In just one year, from March 2025 to March 2026, Mexican exports claiming USMCA preference nearly doubled, soaring from 44.8 percent to 88.7 percent, according to Phenomenal World. Mexican exports claiming USMCA preference nearly doubling, soaring from 44.8 percent to 88.7 percent, shows businesses have adapted quickly, making significant investments based on the agreement's stability. Yet, the impending 2026 review introduces political uncertainty that could unravel these economic gains, forcing companies to re-evaluate cross-border manufacturing strategies.
The first formal joint review of the US-Mexico-Canada Agreement (USMCA) begins on July 1st, according to Pharmaceutical Commerce, with the full review scheduled for 2026, as reported by The North State Journal. Final resolutions could extend into 2027, according to MichAuto. Companies and governments should brace for a potentially protracted and politically charged process, risking disruption to established trade flows and supply chains.
How Integrated Are North American Supply Chains?
Mexico exported $1.16 billion in liquid pumps and $3.13 billion in industrial valves in 2024, with 94 percent destined for the U.S. or Canada, according to Phenomenal World. Meanwhile, North Carolina imported roughly $17 billion from Mexico and over $8 billion from Canada in 2024, as reported by The North State Journal. Mexico's $1.16 billion in liquid pump exports and $3.13 billion in industrial valve exports, along with North Carolina's $17 billion in imports from Mexico and $8 billion from Canada, confirm deep integration of industrial components and regional economies within USMCA. North Carolina's $25 billion in imports from its USMCA partners shows how state economies are tied to the agreement, making the review a direct threat to local stability, not just abstract policy.
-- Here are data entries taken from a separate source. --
import Literature.MathematicalPhysics.QuantumLattice.OverlapLocality
import HarnessLib

/-!
# Lüscher's magnetic-flux-sector fields on the periodic lattice and the finite-volume abelian index formula

Topic `Literature/MathematicalPhysics/QuantumLattice`; namespace `Literature.MathematicalPhysics.QuantumLattice`.

## The printed results

* [Luscher1999AbelianChiral] M. Lüscher, *Abelian chiral gauge theories on the lattice with exact gauge invariance*,
  Nucl. Phys. B 549 (1999) 295 (arXiv:hep-lat/9811032), §2.2 and §7.2.  Compact `U(1)` link fields `U(x,μ)` on the periodic
  lattice `Γ = {0,…,L−1}⁴`; field tensor `F_{μν}(x) = (1/i) ln` (plaquette) ∈ (−π, π]; the fields with `|F_{μν}(x)| < ε`
  are *admissible* (§2.1 (2.9)); their magnetic flux `φ_{μν}(x) = Σ_{s,t=0}^{L−1} F_{μν}(x + sμ̂ + tν̂)` is quantised,
  `φ_{μν} = 2π m_{μν}` with an anti-symmetric integer tensor `m` (§2.2 (2.10)–(2.11), Lemma 7.3), the admissible fields with
  given `m` form the flux sector `𝔘[m]`, and (§7.2, the displayed example after (7.5)) the field
  `V_{[m]}(x,μ) = exp{ −(2πi/L²) [ L δ_{x̃_μ, L−1} Σ_{ν>μ} m_{μν} x̃_ν + Σ_{ν<μ} m_{μν} x̃_ν ] }`, `x̃_μ = x_μ mod L`,
  "is periodic and can be shown to have constant field tensor equal to `2π m_{μν}/L²`"; it lies in `𝔘[m]` whenever
  `|2π m_{μν}/L²| < ε` (§7.2, the bound before the example).
* [IgarashiOkuyamaSuzuki2002] H. Igarashi, K. Okuyama, H. Suzuki, *More about the axial anomaly on the lattice*,
  Nucl. Phys. B 644 (2002) 383 (arXiv:hep-lat/0206003), §2–§3: for the overlap Dirac operator `D` with mass parameter
  `|m| = 1` and admissible `U(1)` fields, `‖1 − U(x,μ,ν)‖ < ε`, `ε < (2−√2)/(d(d−1))` [Neuberger2000Bounds], the axial
  anomaly `𝒜(x) = tr γ_{d+1}[1 − ½D(x,x)]` satisfies the lattice index theorem `Σ_{x∈Γ} 𝒜(x) = n₊ − n₋`
  ((2.3), [HasenfratzLalienaNiedermayer1998]) and THEOREM 3.1: if the lattice is sufficiently large compared to the
  localisation range `ϱ` of `D` ("say `L/ϱ ≥ n`"), `𝒜(x) = q(x) + ∂*_μ k_μ(x)` with a periodic current `k_μ`; consequently
  (eq. (3.4) and the footnote to it) the index is `Σ_x 𝒜(x) = (𝒩 (−1)^{d/2}/(2^{d/2}(d/2)!)) ε_{μ₁ν₁…} m_{μ₁ν₁}⋯m_{μ_{d/2}ν_{d/2}}`,
  i.e. in `d = 4`:  `n₊ − n₋ = 𝒩 · (m₀₁ m₂₃ − m₀₂ m₁₃ + m₀₃ m₁₂)`, where the integer `𝒩` "is given by a sum of chiral charges
  of massless degrees of freedom" fixed by the classical continuum limit [Adams2002AxialAnomaly] — for ONE Wilson–overlap
  fermion with `0 < m₀ < 2`, `|𝒩| = 1`.  "For the overlap-Dirac operator this relation has been verified numerically for
  `d = 2` and `d = 4` [Fujiwara2002SpectralFlow] and proven analytically for `d = 2`."
* [Fujiwara2002SpectralFlow] T. Fujiwara, Prog. Theor. Phys. 107 (2002) 163 (arXiv:hep-lat/0012007), eq. (2.2):
  `index D = Tr γ_{d+1}(1 − ½D) = −½ Tr (H/√H²)` for `H = γ_{d+1}(D_W − m)|_{m=1}` — the index is the spectral asymmetry of
  the (invertible) Hermitian Wilson–Dirac operator, `index D = N₋(H) − ½ dim`; §3: the flux-sector example fields above are the
  `t = m₀₁`, `s = m₂₃` members of his one-parameter families, for which `index D = (−1)^{d/2} Q_{d/2}`, `Q₂ = m₀₁ m₂₃` is found.

## How it is stated here

Lattice units; the tree's periodic torus `TorusSite 4 L = (ℤ/Lℤ)⁴` (`x̃_μ = (x μ).val`), compact `U(1) = Circle` link fields
`GaugeConfig 4 L Circle` read through the defining representation `u1Rep` (`GaugeGroups.lean`), and the tree's Wilson operator
`wilsonDirac u1Rep U m 1` (`GrassmannIntegral.lean`; `r = 1`; conventions = HJL App. A, see `OverlapLocality.lean`), so that the
Hermitian Wilson–Dirac operator at the overlap point `m₀ = 1` is `spinorLift gammaFive * wilsonDirac u1Rep U (−1) 1`.

* `fluxSectorField L m` — Lüscher's example field `V_{[m]}` of the flux sector `m` (a DEFINITION, the displayed formula of §7.2).
* `IOSFluxSectorIndex` — ONE named fact (not proved here): the finite-volume index formula of [IgarashiOkuyamaSuzuki2002]
  Thm 3.1 + (2.3) + (3.4), read through [Fujiwara2002SpectralFlow] (2.2) as a statement about the NEGATIVE-EIGENVALUE COUNT of
  the Hermitian Wilson–Dirac operator of `V_{[m]}` at `m₀ = 1`: there are a universal sign `s ∈ {1, −1}` (the orientation /
  `γ₅` convention behind `𝒩 = ±1`, deliberately not pinned here) and a size `L₁` (IOS's "sufficiently large compared to the
  localisation range", uniform here because the admissibility margin is fixed) such that for `L ≥ L₁` and every anti-symmetric
  integer tensor `m` with `2π |m_{μν}| ≤ L²/50` (so `V_{[m]}` is admissible with `‖1 − U(p)‖ ≤ 2π|m_{μν}|/L² ≤ 1/50`, inside both
  the IOS/Neuberger range `(2−√2)/12` and the HJL range `1/30` at `m₀ = 1`), the number of negative roots (with multiplicity) of
  the characteristic polynomial of `Γ₅ D_W(V_{[m]}, −1, 1)` equals `2L⁴ + s (m₀₁ m₂₃ − m₀₂ m₁₃ + m₀₃ m₁₂)` (`2L⁴ = ½ dim`).
  The count is written with `Polynomial.roots`/`Multiset.countP` exactly as in the QCD statements of this tree.

Scope caveats. (i) The fact is the SPECIAL CASE of the IOS index formula for Lüscher's sector representatives `V_{[m]}` (the
general admissible field of the sector has the same index by Thm 3.1; not vendored).  `-- TODO(general form): every admissible
U(1) field U on Γ with flux tensor m and L ≥ L₁ has N₋(Γ₅ D_W(U,−1,1)) = 2L⁴ + s·Q₂(m).`  (ii) `|𝒩| = 1` for one overlap
fermion is the continuum-matching input [Adams2002AxialAnomaly]; the sign `s` absorbs the `γ₅`/orientation convention.
(iii) Nothing about other mass parameters `m₀ ≠ 1` is claimed (that transport is done by users via the HJL gap).
(iv) The constant field tensor of `V_{[m]}` (Lüscher §7.2) is provable by direct computation and is left to users
(`-- TODO: plaquetteHolonomy (fluxSectorField L m) = Circle.exp (2π m μ ν / L²)` for `μ < ν`, `L ≥ 1`).

## References

* M. Lüscher, Nucl. Phys. B 549 (1999) 295–334, arXiv:hep-lat/9811032, §2.2, §7.2. [Luscher1999AbelianChiral]
* H. Igarashi, K. Okuyama, H. Suzuki, Nucl. Phys. B 644 (2002) 383–394, arXiv:hep-lat/0206003, (2.3), Thm 3.1, (3.4).
  [IgarashiOkuyamaSuzuki2002]
* T. Fujiwara, Prog. Theor. Phys. 107 (2002) 163–175, arXiv:hep-lat/0012007, (2.2), §3. [Fujiwara2002SpectralFlow]
* P. Hasenfratz, V. Laliena, F. Niedermayer, Phys. Lett. B 427 (1998) 125, arXiv:hep-lat/9801021. [HasenfratzLalienaNiedermayer1998]
* H. Neuberger, Phys. Rev. D 61 (2000) 085015, arXiv:hep-lat/9911004. [Neuberger2000Bounds]
* D. H. Adams, Ann. Phys. 296 (2002) 131–151, arXiv:hep-lat/9812003. [Adams2002AxialAnomaly]
-/

noncomputable section

open Matrix Finset
open Literature.Probability.LatticeModels (TorusSite)
open Literature.MathematicalPhysics.QuantumFieldTheory

namespace Literature.MathematicalPhysics.QuantumLattice

/-! ### Lüscher's flux-sector representative `V_{[m]}` -/

/-- The phase (in radians) of Lüscher's flux-sector field `V_{[m]}` on the link `(x, μ)` of the periodic lattice of side `L`:
`−(2π/L²) [ L δ_{x̃_μ, L−1} Σ_{ν>μ} m_{μν} x̃_ν + Σ_{ν<μ} m_{μν} x̃_ν ]`, `x̃_ν = (x ν).val ∈ {0,…,L−1}`
(Lüscher 1999, §7.2, the displayed example field of the sector `𝔘[m]`). [cite: Luscher1999AbelianChiral, §7.2 (the field V_[m])] -/
def fluxSectorPhase (L : ℕ) (m : Fin 4 → Fin 4 → ℤ) (x : TorusSite 4 L) (μ : Fin 4) : ℝ :=
  -(2 * Real.pi / (L : ℝ) ^ 2) *
    ((L : ℝ) * (if (x μ).val = L - 1 then 1 else 0) * (∑ ν : Fin 4, if μ < ν then (m μ ν : ℝ) * ((x ν).val : ℝ) else 0) +
      ∑ ν : Fin 4, if ν < μ then (m μ ν : ℝ) * ((x ν).val : ℝ) else 0)

/-- **Lüscher's flux-sector field** `V_{[m]}(x, μ) = exp(i · fluxSectorPhase L m x μ) ∈ U(1)` on the periodic lattice of side
`L`, for an (anti-symmetric) integer flux tensor `m` — "this field is periodic and can be shown to have constant field tensor
equal to `2π m_{μν}/L²`", hence it is an admissible representative of the magnetic flux sector `𝔘[m]` when
`2π|m_{μν}|/L² < ε` (Lüscher 1999, §7.2).  For `m = 0` it is the trivial field. [cite: Luscher1999AbelianChiral, §7.2 (the field V_[m])] -/
def fluxSectorField (L : ℕ) (m : Fin 4 → Fin 4 → ℤ) : GaugeConfig 4 L Circle :=
  fun e => Circle.exp (fluxSectorPhase L m e.1 e.2)

/-- The phase of `V_{[0]}` vanishes. [folklore] -/
theorem fluxSectorPhase_zero (L : ℕ) (x : TorusSite 4 L) (μ : Fin 4) :
    fluxSectorPhase L (0 : Fin 4 → Fin 4 → ℤ) x μ = 0 := by
  simp [fluxSectorPhase]

/-- `V_{[0]} = 1`: the representative of the vacuum sector is the trivial field. [folklore] -/
theorem fluxSectorField_zero (L : ℕ) : fluxSectorField L (0 : Fin 4 → Fin 4 → ℤ) = 1 := by
  funext e
  simp [fluxSectorField, fluxSectorPhase_zero, Circle.exp_zero]

/-- The phase is odd in the flux tensor: `fluxSectorPhase L (−m) = −fluxSectorPhase L m`. [folklore] -/
theorem fluxSectorPhase_neg (L : ℕ) (m : Fin 4 → Fin 4 → ℤ) (x : TorusSite 4 L) (μ : Fin 4) :
    fluxSectorPhase L (-m) x μ = -fluxSectorPhase L m x μ := by
  simp only [fluxSectorPhase, Pi.neg_apply, Int.cast_neg, neg_mul]
  have h1 : (∑ ν : Fin 4, if μ < ν then -((m μ ν : ℝ) * ((x ν).val : ℝ)) else 0) =
      -∑ ν : Fin 4, if μ < ν then (m μ ν : ℝ) * ((x ν).val : ℝ) else 0 := by
    rw [← Finset.sum_neg_distrib]
    refine Finset.sum_congr rfl fun ν _ => ?_
    split_ifs <;> simp
  have h2 : (∑ ν : Fin 4, if ν < μ then -((m μ ν : ℝ) * ((x ν).val : ℝ)) else 0) =
      -∑ ν : Fin 4, if ν < μ then (m μ ν : ℝ) * ((x ν).val : ℝ) else 0 := by
    rw [← Finset.sum_neg_distrib]
    refine Finset.sum_congr rfl fun ν _ => ?_
    split_ifs <;> simp
  rw [h1, h2]
  ring

/-- `V_{[−m]} = V_{[m]}⁻¹` linkwise (the complex-conjugate field). [folklore] -/
theorem fluxSectorField_neg (L : ℕ) (m : Fin 4 → Fin 4 → ℤ) :
    fluxSectorField L (-m) = (fluxSectorField L m)⁻¹ := by
  funext e
  simp only [fluxSectorField, Pi.inv_apply, fluxSectorPhase_neg, Circle.exp_neg]

/-! ### The finite-volume abelian index formula (Igarashi–Okuyama–Suzuki 2002), as one named fact -/

/-- **Finite-volume abelian index formula for Lüscher's flux-sector fields (Igarashi–Okuyama–Suzuki 2002, Thm 3.1 with
(2.3) and (3.4); index = spectral asymmetry of the Hermitian Wilson–Dirac operator, Fujiwara 2002 (2.2)).**
There are a universal sign `s ∈ {1, −1}` and a lattice size `L₁` such that for every `L ≥ L₁` and every anti-symmetric
integer flux tensor `m` with `2π |m_{μν}| ≤ L²/50` for all `μ, ν` (so that `V_{[m]}` is admissible with
`‖1 − U(p)‖ ≤ 1/50 < (2 − √2)/12`, the IOS/Neuberger range at mass parameter `1`), the Hermitian Wilson–Dirac operator
`H = Γ₅ D_W(V_{[m]}, −1, 1)` of the unit-charge fermion on the periodic lattice `(ℤ/Lℤ)⁴` has exactly
`2L⁴ + s·(m₀₁m₂₃ − m₀₂m₁₃ + m₀₃m₁₂)` negative eigenvalues, counted with multiplicity as roots of its characteristic
polynomial (`2L⁴ = ½·dim`; `N₋(H) − 2L⁴ = −½ Tr(H/√H²) = index D = 𝒩·⅛ε_{μνρσ}m_{μν}m_{ρσ}`, `|𝒩| = 1` for one overlap
fermion [Adams2002AxialAnomaly]; `s` absorbs the `γ₅`/orientation convention).  Special case (sector representatives only)
of the printed theorem, which covers every admissible field of the sector. [cite: IgarashiOkuyamaSuzuki2002, Thm 3.1 with eqs. (2.3), (3.4)] -/
def IOSFluxSectorIndex : Prop :=
  ∃ (s : ℤ) (L₁ : ℕ), (s = 1 ∨ s = -1) ∧
    ∀ (L : ℕ) [NeZero L], L₁ ≤ L → ∀ m : Fin 4 → Fin 4 → ℤ, (∀ μ ν, m ν μ = -m μ ν) →
      (∀ μ ν, 2 * Real.pi * |(m μ ν : ℝ)| ≤ (L : ℝ) ^ 2 / 50) →
      (((spinorLift gammaFive * wilsonDirac u1Rep (fluxSectorField L m) (-1) 1).charpoly.roots.countP
            fun z : ℂ => z.re < 0 : ℕ) : ℤ) =
        2 * (L : ℤ) ^ 4 + s * (m 0 1 * m 2 3 - m 0 2 * m 1 3 + m 0 3 * m 1 2)

end Literature.MathematicalPhysics.QuantumLattice

end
High reliance on USMCA preferences for critical components means even a threat of disruption creates immediate strategic planning headaches for manufacturers.
Why Does the USMCA Review Create Uncertainty?
Companies bet heavily on USMCA's stability, making them vulnerable to political posturing during the 2026 review. Businesses made significant, long-term investments based on continued stability and rapid supply chain integration. MichAuto projects final decisions could stretch into 2027, forcing businesses to factor in prolonged policy uncertainty. This extended timeline could delay critical investment decisions or compel manufacturers to reroute supply chains even before official changes, incurring costs without clear policy outcomes. The threat of disruption alone forces companies to consider alternative sourcing or production locations, testing the economic benefits of integration against political machinations.
When is the Next USMCA Review?
The USMCA is scheduled for review in 2026, as reported by The North State Journal. Yet, the first formal joint review begins on July 1st, according to Pharmaceutical Commerce. The discrepancy between the 2026 scheduled review and the July 1st formal joint review creates confusion for businesses tracking the process, adding another layer of uncertainty. Businesses need clarity to plan effectively for potential policy shifts.
While designed to assess effectiveness and address updates, the current political climate means this procedural review could become a platform for broader trade policy debates. The potential for this procedural review to become a platform for broader trade policy debates elevates risk for companies relying on stable cross-border operations.
What Happens if the USMCA Review is Protracted?
Businesses must prepare for prolonged policy uncertainty stretching into 2027, developing contingency plans for various review outcomes. Companies reliant on stable cross-border supply chains face the highest risk of disruption. This uncertainty could delay critical investment decisions or force manufacturers to reroute supply chains, incurring costs and reducing efficiency.
Consumers might also see impacts if trade disruptions lead to higher costs or reduced availability of goods. Industries leveraging USMCA preferences for efficiency could see those gains eroded. Proactive risk management and scenario planning are essential. By Q3 2026, companies like Ford Motor Company, with extensive cross-border supply chains, will likely need firm contingency plans as the review process intensifies, mitigating potential disruptions to vehicle component sourcing.
What is the USMCA Review Process?
The USMCA includes a "sunset clause" requiring a joint review every six years, with the first formal review beginning on July 1st. This process evaluates the agreement's effectiveness and identifies areas for potential updates. While designed to be routine, the 2026 review is expected to involve intense political scrutiny across all three member nations.
What are the Key Issues in the USMCA Review?
Key issues in the USMCA review will likely include areas that were contentious during the original negotiations, such as dairy quotas, auto rules of origin, and labor provisions. Digital trade and environmental standards may also gain prominence. Each member country will likely push for concessions benefiting its domestic industries.
What Happens if the USMCA is Not Reviewed?
The USMCA contains a "sunset clause" specifying that the agreement expires after 16 years unless reviewed and extended by all three parties. Failure to conduct a successful review and extension could lead to the agreement's termination. This would revert trade relations to World Trade Organization rules, significantly impacting integrated supply chains and increasing tariffs.